Task: Print this span of the material below exactly: the line with "is a multiplicative", the line with "rw [card_sqrtsMod_eq_card_qroots hβ hde (p", and every line between them, but nothing else.

Entries supplied:
import Literature.NumberTheory.LFunctions.HeilbronnPhenomenonElementaryProofs
import Literature.NumberTheory.LFunctions.PrimitiveQuadraticCharacterPrimeValues
import Literature.NumberTheory.QuadraticFields.GaussCountDirichletSeries
import Mathlib.NumberTheory.ZetaValues
import HarnessLib

/-!
# `(1 ∗ χ_D)(n) = Σ_{u² a = n} ρ_D(a)` — the divisor sum of a real character counted by the
# square roots of the discriminant modulo `4a`, for a fundamental discriminant `D` of EITHER sign

Topic `Literature/NumberTheory/LFunctions` (namespace `Literature.NumberTheory.LFunctions.DiscRootCount`;
continuing `RealCharacterDivisorSums.lean` — `RealChar.charDivisorSum χ = r = 1 ∗ χ` — and the
sign-generic engine `QuadraticFields/GaussRepresentationCount.lean` — the roots of
`M² + βM + e ≡ 0 (mod E)`, `Quadratic.BinQF.qroots`). Everything here is PROVED (theorems, and two
definitions with bodies: the root set `sqrtsMod D n` and the real arithmetic function `rho D`); no
named fact.

This is the arithmetic half of Goldfeld–Schinzel's Lemma 1 (D. M. Goldfeld, A. Schinzel, *On Siegel's
zero*, Ann. Scuola Norm. Sup. Pisa (4) **2** (1975) 571–583, §2 p. 572–573): "Every ideal `𝔞` of
`𝔒(√d)` can be represented in the form `𝔞 = u[a, (b + √d)/2]` where `u`, `a` are positive integers
and `b² ≡ d (mod 4a)` (see [5], Theorem 59). If we impose the condition that `−a < b ≤ a` then the
representation becomes unique. Since `N𝔞 = u²a`, it follows that (3)
`Σ_{N𝔞 ≤ x} 1/N𝔞 = Σ' (1/a) Σ_{1 ≤ u² ≤ x/a} 1/u² + …`", in the language of the tree: the number of
ideals of norm `n` of the quadratic field of discriminant `D` is `r(n) = Σ_{k ∣ n} χ_D(k)` (the
coefficient of `ζ_K = ζ · L(χ_D)`), and

  `r(n) = Σ_{u² a = n} ρ_D(a)`,  `ρ_D(a) = #{b (mod 2a) : b² ≡ D (mod 4a)}`

(Oesterlé, *Le problème de Gauss sur le nombre de classes*, Enseign. Math. 34 (1988) II §2 (23),
(25)–(26): `ζ_K(s) = ζ(2s) Σ ρ(n) n^{−s} = ζ(s)L(χ, s)` — proved in the tree as DIRICHLET SERIES for
NEGATIVE discriminants only, `Quadratic.BinQF.riemannZeta_mul_LSeries_card_sqrtsMod`; here as an
identity of arithmetic functions, for both signs, by multiplicativity and the local values at prime
powers). Consumers: the discharges of `goldfeldSchinzel1975_lemma1` / `_theorem1`
(`SiegelZeroFormSumAsymptotic.lean`), where `ρ_D(a)` restricted to `a < ¼√|D|` is the form count
`GoldfeldSchinzel1975.pairCount D a` of the window `−a < b ≤ a`.

## Contents

* `sqrtsMod D n` (the `b ∈ [0, 2n)` with `4n ∣ b² − D`) and `rho D` (its cardinality as a real
  arithmetic function); the bridge `card_sqrtsMod_eq_card_qroots` to `BinQF.qroots β e n`,
  `D = β² − 4e`, `β ∈ {0, 1}`.
* Local structure for a FUNDAMENTAL `D` (either sign): `card_sqrtsMod_mul` (CRT),
  `card_sqrtsMod_prime_pow_of_mem` (`= 2`, split), `card_sqrtsMod_prime_of_dvd` (`= 1`),
  `card_sqrtsMod_prime_pow_of_dvd` (`= 0`, `k ≥ 2`), `card_sqrtsMod_prime_pow_of_not_mem` (`= 0`,
  inert), `card_sqrtsMod_prime_pow_le_two`, `isMultiplicative_rho`.
* **`charDivisorSum_eq_sqInd_mul_rho`** — `r = 1_□ ∗ ρ_D` for every quadratic Dirichlet character
  `χ` whose values at the primes are the Kronecker symbols `(D/p)`; and
  `charDivisorSum_eq_sqInd_mul_rho_of_isPrimitive` — the same for the primitive quadratic character
  mod `q > 1` and `D = χ(−1) q` (the tree's dictionary `PrimitiveQuadratic.*`).
* **`sum_charDivisorSum_div_eq`** — Goldfeld–Schinzel's (3) as an exact finite identity:
  `Σ_{n ≤ N} r(n)/n = Σ_{a ≤ N} (ρ_D(a)/a) · Σ_{u ≤ √(N/a)} 1/u²`, with the two comparison sums
  `sum_inv_sq_le` (`Σ_{u ≤ U} 1/u² ≤ π²/6`) and `pi_sq_div_six_sub_le_sum_inv_sq` (`≥ π²/6 − 1/U`).

## References

* D. M. Goldfeld, A. Schinzel, On Siegel's zero, Ann. Scuola Norm. Sup. Pisa (4) 2 (1975), §2,
  proof of Lemma 1, pp. 572–573, display (3). [GoldfeldSchinzel1975]
* J. Oesterlé, Le problème de Gauss sur le nombre de classes, Enseign. Math. 34 (1988), II §1
  Corollaire p. 54 and II §2 (25)–(26) p. 56. [Oesterle1988Gauss]
-/

noncomputable section

open Finset ArithmeticFunction
open scoped ArithmeticFunction.zeta

namespace Literature.NumberTheory.LFunctions.DiscRootCount

open Literature.NumberTheory.QuadraticFields.Quadratic.BinQF (qroots mem_qroots card_qroots_mul
  card_qroots_prime_pow_eq_two card_qroots_prime_eq_one qroots_prime_pow_eq_empty_of_dvd
  qroots_prime_pow_eq_empty_of_not_mem card_qroots_eq_one_of_squarefree card_qroots_eq_two_pow)
open Literature.NumberTheory.QuadraticFields.BinaryQuadraticForm (kroneckerOnePrimes
  mem_kroneckerOnePrimes prime_of_mem_kroneckerOnePrimes not_dvd_of_mem_kroneckerOnePrimes
  two_mem_kroneckerOnePrimes_iff mem_kroneckerOnePrimes_iff_of_ne_two jacobiSym_eq_zero_of_prime_dvd
  jacobiSym_eq_one_of_mem_kroneckerOnePrimes jacobiSym_eq_neg_one_of_not_mem_kroneckerOnePrimes)
open Literature.NumberTheory.LFunctions.DirichletAbel (reChar reChar_apply)
open Literature.NumberTheory.LFunctions.RealChar (charDivisorSum charDivisorSum_prime_pow
  charDivisorSum_prime isMultiplicative_charDivisorSum)
open Literature.NumberTheory.LFunctions.Pintz1976Heilbronn (sqInd sqInd_apply isMultiplicative_sqInd
  sqInd_prime_pow sum_Ioc_sum_divisors_eq)

/-! ### The root count `ρ_D(n)` -/

/-- The square roots of `D` modulo `4n`, normalised to `b ∈ [0, 2n)`: the `b < 2n` with
`b² ≡ D (mod 4n)`; for a fundamental discriminant `D` and `n ≥ 1` these index the primitive ideals
`[n, (b + √D)/2]` of norm `n` of `ℚ(√D)`. [cite: GoldfeldSchinzel1975, §2 proof of Lemma 1 p. 572–573]
[cite: Oesterle1988Gauss, II §1 Théorème p. 54] -/
def sqrtsMod (D : ℤ) (n : ℕ) : Finset ℕ :=
  (range (2 * n)).filter (fun b : ℕ => (4 * (n : ℤ)) ∣ (b : ℤ) ^ 2 - D)

/-- `ρ_D(n) = #sqrtsMod D n` as a real arithmetic function (`ρ_D(0) = 0`).
[cite: Oesterle1988Gauss, II §2 (25) p. 56] -/
def rho (D : ℤ) : ArithmeticFunction ℝ :=
  ⟨fun n => ((sqrtsMod D n).card : ℝ), by simp [sqrtsMod]⟩

/-- Unfolding `sqrtsMod`. [cite: Oesterle1988Gauss, II §1 Théorème p. 54] -/
theorem mem_sqrtsMod {D : ℤ} {n b : ℕ} :
    b ∈ sqrtsMod D n ↔ b < 2 * n ∧ (4 * (n : ℤ)) ∣ (b : ℤ) ^ 2 - D := by
  simp [sqrtsMod]

/-- Unfolding `rho`. [cite: Oesterle1988Gauss, II §2 (25) p. 56] -/
theorem rho_apply (D : ℤ) (n : ℕ) : rho D n = ((sqrtsMod D n).card : ℝ) := rfl

/-- `ρ_D(n) ≥ 0`. [cite: Oesterle1988Gauss, II §2 (25) p. 56] -/
theorem rho_nonneg (D : ℤ) (n : ℕ) : 0 ≤ rho D n := by
  rw [rho_apply]; positivity

/-! ### The bridge to the roots of `M² + βM + e` (`D = β² − 4e`, `b = 2M + β`) -/

/-- `D = β² − 4e` with `β ∈ {0, 1}` when `D ≡ 0, 1 (mod 4)`. [cite: Oesterle1988Gauss, II §1 Théorème p. 54] -/
theorem exists_beta_e {D : ℤ} (h4 : D % 4 = 0 ∨ D % 4 = 1) :
    ∃ (β : ℕ) (e : ℤ), (β = 0 ∨ β = 1) ∧ ((β : ℕ) : ℤ) ^ 2 - 4 * e = D := by
  rcases h4 with h0 | h1
  · exact ⟨0, -(D / 4), Or.inl rfl, by push_cast; omega⟩
  · exact ⟨1, -((D - 1) / 4), Or.inr rfl, by push_cast; omega⟩

/-- `#{0 ≤ b < 2n : 4n ∣ b² − D} = #{0 ≤ M < n : n ∣ M² + βM + e}` when `D = β² − 4e`, `β ∈ {0, 1}`
(`b = 2M + β`; the computation of `GaussRepresentationCount.lean` for either sign of `D`).
[cite: Oesterle1988Gauss, II §1 Théorème p. 54] -/
theorem card_sqrtsMod_eq_card_qroots {D : ℤ} {β : ℕ} {e : ℤ} (hβ : β = 0 ∨ β = 1)
    (hde : ((β : ℕ) : ℤ) ^ 2 - 4 * e = D) (n : ℕ) :
    (sqrtsMod D n).card = (qroots (β : ℤ) e n).card := by
  have hpar : ∀ b : ℕ, (4 * (n : ℤ)) ∣ (b : ℤ) ^ 2 - D → b % 2 = β := by
    rintro b ⟨k, hk⟩
    have h4 : (4 : ℤ) ∣ (b : ℤ) ^ 2 - D := ⟨n * k, by rw [hk]; ring⟩
    rcases Nat.even_or_odd b with ⟨t, ht⟩ | ⟨t, ht⟩
    · have hb : (b : ℤ) ^ 2 - D = 4 * ((t : ℤ) ^ 2) + (-D) := by rw [ht]; push_cast; ring
      rw [hb] at h4
      have hd : (4 : ℤ) ∣ -D := (dvd_add_right (dvd_mul_right 4 ((t : ℤ) ^ 2))).mp h4
      rcases hβ with rfl | rfl
      · omega
      · exfalso; push_cast at hde; omega
    · have hb : (b : ℤ) ^ 2 - D = 4 * ((t : ℤ) ^ 2 + t) + (1 - D) := by rw [ht]; push_cast; ring
      rw [hb] at h4
      have hd : (4 : ℤ) ∣ 1 - D := (dvd_add_right (dvd_mul_right 4 ((t : ℤ) ^ 2 + t))).mp h4
      rcases hβ with rfl | rfl
      · exfalso; push_cast at hde; omega
      · omega
  unfold sqrtsMod
  refine card_bij' (fun b _ => b / 2) (fun M _ => 2 * M + β) ?_ ?_ ?_ ?_
  · intro b hb
    rw [mem_filter, mem_range] at hb
    obtain ⟨hb2n, hdiv⟩ := hb
    have hb' : (b : ℤ) = 2 * ((b / 2 : ℕ) : ℤ) + (β : ℕ) := by
      have := hpar b hdiv
      rcases hβ with rfl | rfl <;> push_cast <;> omega
    rw [mem_qroots]
    refine ⟨by omega, ?_⟩
    obtain ⟨k, hk⟩ := hdiv
    refine ⟨k, Int.eq_of_mul_eq_mul_left (by norm_num : (4 : ℤ) ≠ 0) ?_⟩
    rw [hb'] at hk
    linear_combination hk - hde
  · intro M hM
    rw [mem_qroots] at hM
    obtain ⟨hMn, k, hk⟩ := hM
    rw [mem_filter, mem_range]
    refine ⟨by rcases hβ with rfl | rfl <;> omega, k, ?_⟩
    push_cast
    linear_combination 4 * hk + hde
  · intro b hb
    rw [mem_filter] at hb
    have := hpar b hb.2
    rcases hβ with rfl | rfl <;> omega
  · intro M _
    rcases hβ with rfl | rfl <;> omega

/-! ### Fundamental discriminants: the two divisibility facts used at prime powers -/

/-- `D ≡ 0, 1 (mod 4)` for a fundamental discriminant `D` (tree spelling of "fundamental", as in
`QuadraticFields/FundamentalDiscriminant.lean`). [cite: Oesterle1988Gauss, II §1 Corollaire p. 54] -/
theorem emod_four_of_isFundamental {D : ℤ}
    (hfd : (D % 4 = 1 ∧ Squarefree D ∧ D ≠ 1) ∨
      (4 ∣ D ∧ (D / 4 % 4 = 2 ∨ D / 4 % 4 = 3) ∧ Squarefree (D / 4))) :
    D % 4 = 0 ∨ D % 4 = 1 := by
  rcases hfd with ⟨h1, -, -⟩ | ⟨⟨c, hc⟩, -, -⟩
  · exact Or.inr h1
  · left; omega

/-- For a fundamental discriminant `D` and an odd prime `p`: `p² ∤ D` («sans facteurs carrés»). [cite: Oesterle1988Gauss, II §1 Corollaire p. 54] -/
theorem not_sq_dvd_of_isFundamental {D : ℤ}
    (hfd : (D % 4 = 1 ∧ Squarefree D ∧ D ≠ 1) ∨
      (4 ∣ D ∧ (D / 4 % 4 = 2 ∨ D / 4 % 4 = 3) ∧ Squarefree (D / 4)))
    {p : ℕ} (hp : p.Prime) (hp2 : p ≠ 2) : ¬ (p : ℤ) ^ 2 ∣ D := by
  have hpint : Prime (p : ℤ) := Nat.prime_iff_prime_int.mp hp
  have hnu : ¬ IsUnit (p : ℤ) := hpint.not_unit
  intro h
  rw [sq] at h
  rcases hfd with ⟨-, hsf, -⟩ | ⟨h4, -, hsf⟩
  · exact hnu (hsf _ h)
  · apply hnu
    refine hsf _ ?_
    have hD : D = 4 * (D / 4) := by rw [mul_comm, Int.ediv_mul_cancel h4]
    rw [hD] at h
    have hcop : IsCoprime ((p : ℤ) * p) 4 := by
      have hc : IsCoprime (p : ℤ) 2 := by
        rw [Prime.coprime_iff_not_dvd hpint]
        intro h2
        have h' : p ∣ 2 := by exact_mod_cast h2
        exact hp2 ((Nat.prime_dvd_prime_iff_eq hp Nat.prime_two).mp h')
      have h4' : (4 : ℤ) = 2 ^ 2 := by norm_num
      rw [h4']
      exact (hc.mul_left hc).pow_right
    exact hcop.dvd_of_dvd_mul_left h

/-- An even fundamental discriminant is `≡ 8` or `12 (mod 16)`. [cite: Oesterle1988Gauss, II §1 Corollaire p. 54] -/
theorem emod_sixteen_of_isFundamental {D : ℤ}
    (hfd : (D % 4 = 1 ∧ Squarefree D ∧ D ≠ 1) ∨
      (4 ∣ D ∧ (D / 4 % 4 = 2 ∨ D / 4 % 4 = 3) ∧ Squarefree (D / 4)))
    (h2 : (2 : ℤ) ∣ D) : D % 16 = 8 ∨ D % 16 = 12 := by
  rcases hfd with ⟨h1, -, -⟩ | ⟨h4, h23, -⟩
  · exfalso; obtain ⟨c, hc⟩ := h2; omega
  · obtain ⟨c, hc⟩ := h4; subst hc; omega

/-! ### Multiplicativity and the local values of `ρ_D` -/

/-- `ρ_D(1) = 1` (`D ≡ 0, 1 (mod 4)`). [cite: Oesterle1988Gauss, II §1 Corollaire p. 54] -/
theorem card_sqrtsMod_one {D : ℤ} (h4 : D % 4 = 0 ∨ D % 4 = 1) : (sqrtsMod D 1).card = 1 := by
  obtain ⟨β, e, hβ, hde⟩ := exists_beta_e h4
  rw [card_sqrtsMod_eq_card_qroots hβ hde 1]
  exact card_qroots_eq_one_of_squarefree squarefree_one (one_dvd _)

/-- **`ρ_D` is multiplicative**: `ρ_D(mn) = ρ_D(m)ρ_D(n)` for coprime `m, n` (Chinese remainder
theorem, `card_qroots_mul`). [cite: Oesterle1988Gauss, II §1 p. 54 (proof of the Corollaire)] -/
theorem card_sqrtsMod_mul {D : ℤ} (h4 : D % 4 = 0 ∨ D % 4 = 1) {m n : ℕ} (hmn : m.Coprime n) :
    (sqrtsMod D (m * n)).card = (sqrtsMod D m).card * (sqrtsMod D n).card := by
  obtain ⟨β, e, hβ, hde⟩ := exists_beta_e h4
  rcases Nat.eq_zero_or_pos m with rfl | hm
  · simp [sqrtsMod]
  rcases Nat.eq_zero_or_pos n with rfl | hn
  · simp [sqrtsMod]
  rw [card_sqrtsMod_eq_card_qroots hβ hde (m * n), card_sqrtsMod_eq_card_qroots hβ hde m,
    card_sqrtsMod_eq_card_qroots hβ hde n]
  exact card_qroots_mul hmn hm hn

/-- `rho D` is a multiplicative arithmetic function (`D ≡ 0, 1 (mod 4)`).
[cite: Oesterle1988Gauss, II §1 p. 54 (proof of the Corollaire)] -/
theorem isMultiplicative_rho {D : ℤ} (h4 : D % 4 = 0 ∨ D % 4 = 1) : (rho D).IsMultiplicative := by
  refine ⟨?_, fun {m n} hmn => ?_⟩
  · rw [rho_apply, card_sqrtsMod_one h4, Nat.cast_one]
  · rw [rho_apply, rho_apply, rho_apply, card_sqrtsMod_mul h4 hmn, Nat.cast_mul]

/-- **Split primes**: `ρ_D(p^k) = 2` for `p ∈ 𝒫_D` (`p ∤ D`, `D` a square mod `4p`) and `k ≥ 1`.
[cite: Oesterle1988Gauss, II §1 Corollaire p. 54] -/
theorem card_sqrtsMod_prime_pow_of_mem {D : ℤ} (h4 : D % 4 = 0 ∨ D % 4 = 1) {p k : ℕ} (hk : 0 < k)
    (hp : p ∈ kroneckerOnePrimes D) : (sqrtsMod D (p ^ k)).card = 2 := by
  obtain ⟨β, e, hβ, hde⟩ := exists_beta_e h4
  have hpp : p.Prime := prime_of_mem_kroneckerOnePrimes hp
  rw [card_sqrtsMod_eq_card_qroots hβ hde (p ^ k)]
  have h := card_qroots_eq_two_pow (b := (β : ℤ)) (e := e) (d' := 1) (m := p ^ k) squarefree_one
    (one_dvd _) (pow_pos hpp.pos k) (fun r hr => by
      rw [Nat.primeFactors_prime_pow hk.ne' hpp, mem_singleton] at hr
      rw [hr, hde]; exact hp)
  rw [one_mul, Nat.primeFactors_prime_pow hk.ne' hpp, card_singleton, pow_one] at h
  exact h

/-- **Ramified primes, exponent one**: `ρ_D(p) = 1` for a prime `p ∣ D`.
[cite: Oesterle1988Gauss, II §1 Corollaire p. 54] -/
theorem card_sqrtsMod_prime_of_dvd {D : ℤ} (h4 : D % 4 = 0 ∨ D % 4 = 1) {p : ℕ} (hp : p.Prime)
    (hpd : (p : ℤ) ∣ D) : (sqrtsMod D p).card = 1 := by
  obtain ⟨β, e, hβ, hde⟩ := exists_beta_e h4
  rw [card_sqrtsMod_eq_card_qroots hβ hde p]
  exact card_qroots_prime_eq_one hp (by rw [hde]; exact hpd)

Problem solution:
/-- `rho D` is a multiplicative arithmetic function (`D ≡ 0, 1 (mod 4)`).
[cite: Oesterle1988Gauss, II §1 p. 54 (proof of the Corollaire)] -/
theorem isMultiplicative_rho {D : ℤ} (h4 : D % 4 = 0 ∨ D % 4 = 1) : (rho D).IsMultiplicative := by
  refine ⟨?_, fun {m n} hmn => ?_⟩
  · rw [rho_apply, card_sqrtsMod_one h4, Nat.cast_one]
  · rw [rho_apply, rho_apply, rho_apply, card_sqrtsMod_mul h4 hmn, Nat.cast_mul]

/-- **Split primes**: `ρ_D(p^k) = 2` for `p ∈ 𝒫_D` (`p ∤ D`, `D` a square mod `4p`) and `k ≥ 1`.
[cite: Oesterle1988Gauss, II §1 Corollaire p. 54] -/
theorem card_sqrtsMod_prime_pow_of_mem {D : ℤ} (h4 : D % 4 = 0 ∨ D % 4 = 1) {p k : ℕ} (hk : 0 < k)
    (hp : p ∈ kroneckerOnePrimes D) : (sqrtsMod D (p ^ k)).card = 2 := by
  obtain ⟨β, e, hβ, hde⟩ := exists_beta_e h4
  have hpp : p.Prime := prime_of_mem_kroneckerOnePrimes hp
  rw [card_sqrtsMod_eq_card_qroots hβ hde (p ^ k)]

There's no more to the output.